The “terrible troubles” of Princess Charlene in “island” Monegasque society after the royal wedding | royal | News

Royal author Coryne Hall thinks Princess Charlene may have had ‘terrible problems’ trying to settle into her new life and home after marrying Prince Albert in July 2011. The expert has suggested that the potential difficulties could stem from both Charlene’s changing lifestyle and the nature of Monaco, a small but old and proud principality.

She told “Monegasque society is very snobbish and almost restricted and I think it’s quite insular.

“She comes from a completely different background, not nobility, she’s an ordinary girl from South Africa and she must have had terrible difficulties settling down.

“I know that at the beginning she had a lot of help from Princess Caroline and Princess Stephanie to adapt, to get into the rhythm of life in Monaco – but there was not much they could do.”

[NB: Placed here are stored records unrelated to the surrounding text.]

/-
Copyright (c) 2026 the pub-hodgecm-mathlib formalisation cell (harness21).  Prover seat hodgecm-mathlib-F0P2-p06 (g12), 2026-09-01.  Road «S3-ram» seeding wave (LEAD F0P3a-plan (g12)
T11-41; owner F0P3a-p06 (g15)); «O8c-ram» FILE 3: CLOSED FORMS of the two vertex-type H-profiles at a tame-ramified place (the `q`-sums of ★ p846978 at odd depth).
-/
import Mathlib.Data.Complex.Basic
import Mathlib.Algebra.Ring.GeomSum
import Mathlib.Algebra.BigOperators.Intervals
import Mathlib.Tactic
import HarnessLib

/-!
# Closed forms of the ramified vertex-type H-profiles `Y♮ 0`, `Y♮ 1` at odd depth `N = 2n + 1`

Topic `NumberTheory/Rogawski1990`; namespace `Literature.NumberTheory.Rogawski1990`.  THEOREMS ONLY (no definition, no instance, no notation, no named fact, no `sorry`); kernel lane
`--supports stmt-HodgeConjecture-24833`.  Cell `pub/hodgecm-mathlib`, crux H413; road «S3-ram» seeding wave; organ **«O8c-ram» FILE 3 — CLOSED FORMS**.  ★ p846978
`DepthZeroTransferHValuesTypeOneRamified` (and its FILE 2 companion) give the stable orbital integrals of the two vertex-type indicators `1_{K⁰ × U₁}`, `1_{K♯ × U₁}` at a deep
type-(1) `γ_H` of depth `N` as the LITERAL `q`-sums of the ★ EDGE ∕ VERTEX pair theorems at window `m = 1`:
`Y♮ π N = 2·Σ_{j ≤ N, j ≡ π (2), j + 1 ≤ N} w′_j + Σ_{i < 1} [i ≤ N ∧ N − i ≡ π (2)]·w′_{N−i}·(1 + 1)`, `w′_0 = 1`, `w′_j = 2q^{⌊j∕2⌋}` (`q = #𝓀_v`).  At a ramified place the depth
is ODD, `N = 2n + 1` (★ `odd_of_valuation_sub_eq_of_norm_one`), and then (this file, pure arithmetic, every `q : ℕ`):
  **`Y♮ 0 (2n+1) = 4·(1 + q + ⋯ + qⁿ) − 2`**,  **`Y♮ 1 (2n+1) = 4·(1 + q + ⋯ + qⁿ)`**, i.e. `(q − 1)·Y♮ 0 = 2(2qⁿ⁺¹ − q − 1)` and `(q − 1)·Y♮ 1 = 4(qⁿ⁺¹ − 1)`
— the two ball sizes of [LabesseLanglands1979, §2 Lemma 2.1]'s ramified torus (`δ_m = 2q^m`): `1_{K⁰ × U₁}` counts the fixed EDGE MIDPOINTS, `1_{K♯ × U₁}` the fixed VERTICES of the
`(q+1)`-regular tree within distance `n` of the axis point (B-p14 (g38)'s certificate P1ram-T0 H-table `Y₀ = 2(2qⁿ⁺¹ − q − 1)∕(q − 1)`, `Y₁ = 4(qⁿ⁺¹ − 1)∕(q − 1)`, ref5 R-241).
HONEST LABEL: HC_CM is proved only modulo the cell's 2 remaining named inputs (hLiu418 24832, h413 24833) until rung 0 closes; this file is unconditional arithmetic.

* §1 `sum_filter_range_succ_and_le_eq` (the redundant guard `j + 1 ≤ N` ⟺ `j < N`), `sum_filter_even_range_weight_eq` (`S₀(2n+1) = 1 + 2·Σ_{k<n} q^{k+1}`),
  `sum_filter_odd_range_weight_eq` (`S₁(2n+1) = 2·Σ_{k<n} q^k`), `window_weight_even_eq_zero`, `window_weight_odd_eq` (the window `i = 0` at odd `N`).
* §2 **`hProfile_zero_closedForm_of_odd`**, **`hProfile_one_closedForm_of_odd`** (the literal ℂ-valued profiles of ★ p846978 at `N = 2n+1`), and the `(q − 1)`-multiplied forms
  **`sub_one_mul_hProfile_zero_of_odd`**, **`sub_one_mul_hProfile_one_of_odd`**.

## References
* [LabesseLanglands1979] J.-P. Labesse, R. P. Langlands, *L-indistinguishability for SL(2)*, Canad. J. Math. 31 (1979): §2 Lemma 2.1 pp. 8–9 (the ramified torus, `δ_m = 2q^m`).
* [Rogawski1990] J. D. Rogawski, *Automorphic Representations of Unitary Groups in Three Variables*, Ann. of Math. Stud. 123 (1990): §4.9 Lemma 4.9.3 p. 56.
* [Serre1980Trees] J.-P. Serre, *Trees* (1980): Ch. II §1.1 (balls in a biregular tree).
-/

set_option autoImplicit false

open Finset

namespace Literature.NumberTheory.Rogawski1990

/-! ## §1 The literal sums at odd depth -/

/-- The guard `j + 1 ≤ N` inside `range (N + 1)` is `j < N`: the filtered sum is a sum over `range N`. [cite: LabesseLanglands1979, §2 Lemma 2.1 pp. 8–9] -/
theorem sum_filter_range_succ_and_le_eq (π N : ℕ) (f : ℕ → ℕ) :
    ∑ j ∈ (range (N + 1)).filter (fun j => j % 2 = π ∧ j + 1 ≤ N), f j = ∑ j ∈ (range N).filter (fun j => j % 2 = π), f j := by
  refine Finset.sum_congr ?_ fun _ _ => rfl
  ext j
  simp only [mem_filter, mem_range]
  constructor
  · rintro ⟨-, h2, h3⟩; exact ⟨by omega, h2⟩
  · rintro ⟨h1, h2⟩; exact ⟨by omega, h2, by omega⟩

/-- **`S₀(2n+1) = 1 + 2(q + q² + ⋯ + qⁿ)`**: the even-indexed weights `w′_0 = 1`, `w′_{2k} = 2q^k` below `2n + 1`. [cite: LabesseLanglands1979, §2 Lemma 2.1 pp. 8–9] -/
theorem sum_filter_even_range_weight_eq (q n : ℕ) :
    ∑ j ∈ (range (2 * n + 1)).filter (fun j => j % 2 = 0), (if j = 0 then 1 else 2 * q ^ (j / 2)) = 1 + 2 * ∑ k ∈ range n, q ^ (k + 1) := by
  induction n with
  | zero => rw [Finset.sum_filter]; simp
  | succ n ih =>
    rw [Finset.sum_filter] at ih ⊢
    rw [show 2 * (n + 1) + 1 = (2 * n + 1) + 1 + 1 by ring, sum_range_succ, sum_range_succ, ih, sum_range_succ]
    have h1 : ¬ ((2 * n + 1) % 2 = 0) := by omega
    have h2 : (2 * n + 1 + 1) % 2 = 0 := by omega
    have h3 : (2 * n + 1 + 1) ≠ 0 := by omega
    have h4 : (2 * n + 1 + 1) / 2 = n + 1 := by omega
    rw [if_neg h1, if_pos h2, if_neg h3, h4]
    ring

/-- **`S₁(2n+1) = 2(1 + q + ⋯ + qⁿ⁻¹)`**: the odd-indexed weights `w′_{2k+1} = 2q^k` below `2n + 1`. [cite: LabesseLanglands1979, §2 Lemma 2.1 pp. 8–9] -/
theorem sum_filter_odd_range_weight_eq (q n : ℕ) :
    ∑ j ∈ (range (2 * n + 1)).filter (fun j => j % 2 = 1), (if j = 0 then 1 else 2 * q ^ (j / 2)) = 2 * ∑ k ∈ range n, q ^ k := by
  induction n with
  | zero => rw [Finset.sum_filter]; simp
  | succ n ih =>
    rw [Finset.sum_filter] at ih ⊢
    rw [show 2 * (n + 1) + 1 = (2 * n + 1) + 1 + 1 by ring, sum_range_succ, sum_range_succ, ih, sum_range_succ]
    have h1 : (2 * n + 1) % 2 = 1 := by omega
    have h1' : (2 * n + 1) ≠ 0 := by omega
    have h2 : ¬ ((2 * n + 1 + 1) % 2 = 1) := by omega
    have h4 : (2 * n + 1) / 2 = n := by omega
    rw [if_pos h1, if_neg h1', if_neg h2, h4]
    ring

/-- The window term (`i = 0`) of the EDGE type vanishes at odd depth. [cite: LabesseLanglands1979, §2 Lemma 2.1 pp. 8–9] -/
theorem window_weight_even_eq_zero (q n : ℕ) :
    ∑ i ∈ range 1, (((if i ≤ 2 * n + 1 ∧ (2 * n + 1 - i) % 2 = 0 then (if 2 * n + 1 - i = 0 then 1 else 2 * q ^ ((2 * n + 1 - i) / 2)) else 0 : ℕ)) : ℂ) * (1 + 1) = 0 := by
  rw [sum_range_one]
  have h : ¬ (0 ≤ 2 * n + 1 ∧ (2 * n + 1 - 0) % 2 = 0) := by omega
  rw [if_neg h, Nat.cast_zero, zero_mul]

/-- The window term (`i = 0`) of the VERTEX type at odd depth is `2qⁿ·2`. [cite: LabesseLanglands1979, §2 Lemma 2.1 pp. 8–9] -/
theorem window_weight_odd_eq (q n : ℕ) :
    ∑ i ∈ range 1, (((if i ≤ 2 * n + 1 ∧ (2 * n + 1 - i) % 2 = 1 then (if 2 * n + 1 - i = 0 then 1 else 2 * q ^ ((2 * n + 1 - i) / 2)) else 0 : ℕ)) : ℂ) * (1 + 1) =
      4 * (q : ℂ) ^ n := by
  rw [sum_range_one]
  have h : (0 ≤ 2 * n + 1 ∧ (2 * n + 1 - 0) % 2 = 1) := by omega
  have h' : ¬ (2 * n + 1 - 0 = 0) := by omega
  have h4 : (2 * n + 1 - 0) / 2 = n := by omega
  rw [if_pos h, if_neg h', h4]
  push_cast
  ring

/-! ## §2 The closed forms -/

/-- **EDGE-TYPE PROFILE AT ODD DEPTH: `Y♮ 0 (2n+1) = 4(1 + q + ⋯ + qⁿ) − 2`** (the literal ℂ-valued profile of ★ `DepthZeroTransferHValuesTypeOneRamified` at `N = 2n + 1`).
[cite: LabesseLanglands1979, §2 Lemma 2.1 pp. 8–9] [cite: Rogawski1990, §4.9 Lemma 4.9.3 p. 56] -/
theorem hProfile_zero_closedForm_of_odd (q n : ℕ) :
    (((2 * ∑ j ∈ (range (2 * n + 1 + 1)).filter (fun j => j % 2 = 0 ∧ j + 1 ≤ 2 * n + 1), (if j = 0 then 1 else 2 * q ^ (j / 2)) : ℕ)) : ℂ) +
        ∑ i ∈ range 1, (((if i ≤ 2 * n + 1 ∧ (2 * n + 1 - i) % 2 = 0 then (if 2 * n + 1 - i = 0 then 1 else 2 * q ^ ((2 * n + 1 - i) / 2)) else 0 : ℕ)) : ℂ) * (1 + 1) =
      4 * (∑ k ∈ range (n + 1), (q : ℂ) ^ k) - 2 := by
  rw [window_weight_even_eq_zero, add_zero, sum_filter_range_succ_and_le_eq, sum_filter_even_range_weight_eq, sum_range_succ', pow_zero]
  push_cast
  ring

/-- **VERTEX-TYPE PROFILE AT ODD DEPTH: `Y♮ 1 (2n+1) = 4(1 + q + ⋯ + qⁿ)`** (the literal ℂ-valued profile of ★ `DepthZeroTransferHValuesTypeOneRamified` at `N = 2n + 1`).
[cite: LabesseLanglands1979, §2 Lemma 2.1 pp. 8–9] [cite: Rogawski1990, §4.9 Lemma 4.9.3 p. 56] -/
theorem hProfile_one_closedForm_of_odd (q n : ℕ) :
    (((2 * ∑ j ∈ (range (2 * n + 1 + 1)).filter (fun j => j % 2 = 1 ∧ j + 1 ≤ 2 * n + 1), (if j = 0 then 1 else 2 * q ^ (j / 2)) : ℕ)) : ℂ) +
        ∑ i ∈ range 1, (((if i ≤ 2 * n + 1 ∧ (2 * n + 1 - i) % 2 = 1 then (if 2 * n + 1 - i = 0 then 1 else 2 * q ^ ((2 * n + 1 - i) / 2)) else 0 : ℕ)) : ℂ) * (1 + 1) =
      4 * ∑ k ∈ range (n + 1), (q : ℂ) ^ k := by
  rw [window_weight_odd_eq, sum_filter_range_succ_and_le_eq, sum_filter_odd_range_weight_eq, sum_range_succ]
  push_cast
  ring

/-- **`(q − 1)·Y♮ 0 (2n+1) = 2(2qⁿ⁺¹ − q − 1)`** (B-p14's certificate form `Y₀ = 2(2qⁿ⁺¹ − q − 1)∕(q − 1)`). [cite: LabesseLanglands1979, §2 Lemma 2.1 pp. 8–9] -/
theorem sub_one_mul_hProfile_zero_of_odd (q n : ℕ) :
    ((q : ℂ) - 1) * ((((2 * ∑ j ∈ (range (2 * n + 1 + 1)).filter (fun j => j % 2 = 0 ∧ j + 1 ≤ 2 * n + 1), (if j = 0 then 1 else 2 * q ^ (j / 2)) : ℕ)) : ℂ) +
        ∑ i ∈ range 1, (((if i ≤ 2 * n + 1 ∧ (2 * n + 1 - i) % 2 = 0 then (if 2 * n + 1 - i = 0 then 1 else 2 * q ^ ((2 * n + 1 - i) / 2)) else 0 : ℕ)) : ℂ) * (1 + 1)) =
      2 * (2 * (q : ℂ) ^ (n + 1) - q - 1) := by
  rw [hProfile_zero_closedForm_of_odd]
  have h := geom_sum_mul (q : ℂ) (n + 1)
  linear_combination 4 * h

/-- **`(q − 1)·Y♮ 1 (2n+1) = 4(qⁿ⁺¹ − 1)`** (B-p14's certificate form `Y₁ = 4(qⁿ⁺¹ − 1)∕(q − 1)`). [cite: LabesseLanglands1979, §2 Lemma 2.1 pp. 8–9] -/
theorem sub_one_mul_hProfile_one_of_odd (q n : ℕ) :
    ((q : ℂ) - 1) * ((((2 * ∑ j ∈ (range (2 * n + 1 + 1)).filter (fun j => j % 2 = 1 ∧ j + 1 ≤ 2 * n + 1), (if j = 0 then 1 else 2 * q ^ (j / 2)) : ℕ)) : ℂ) +
        ∑ i ∈ range 1, (((if i ≤ 2 * n + 1 ∧ (2 * n + 1 - i) % 2 = 1 then (if 2 * n + 1 - i = 0 then 1 else 2 * q ^ ((2 * n + 1 - i) / 2)) else 0 : ℕ)) : ℂ) * (1 + 1)) =
      4 * ((q : ℂ) ^ (n + 1) - 1) := by
  rw [hProfile_one_closedForm_of_odd]
  have h := geom_sum_mul (q : ℂ) (n + 1)
  linear_combination 4 * h

end Literature.NumberTheory.Rogawski1990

Caroline and Stéphanie are the sisters of Prince Albert and the daughters of the late Princess Grace and Prince Rainier III.

Before Albert’s marriage, they used to carry out many royal engagements alongside their brother and alone.

In recent months, Caroline and Stéphanie have resumed their role of supporting the sovereign in place of the absence of Princess Charlene.

The princesses were spotted attending several events alongside Albert and his twin children Prince Jacques and Princess Gabriella, including the crucial celebrations of Monaco’s National Day in November and the patron saint of the principality last month.

Princess Charlene was absent from public life for several months due to health issues.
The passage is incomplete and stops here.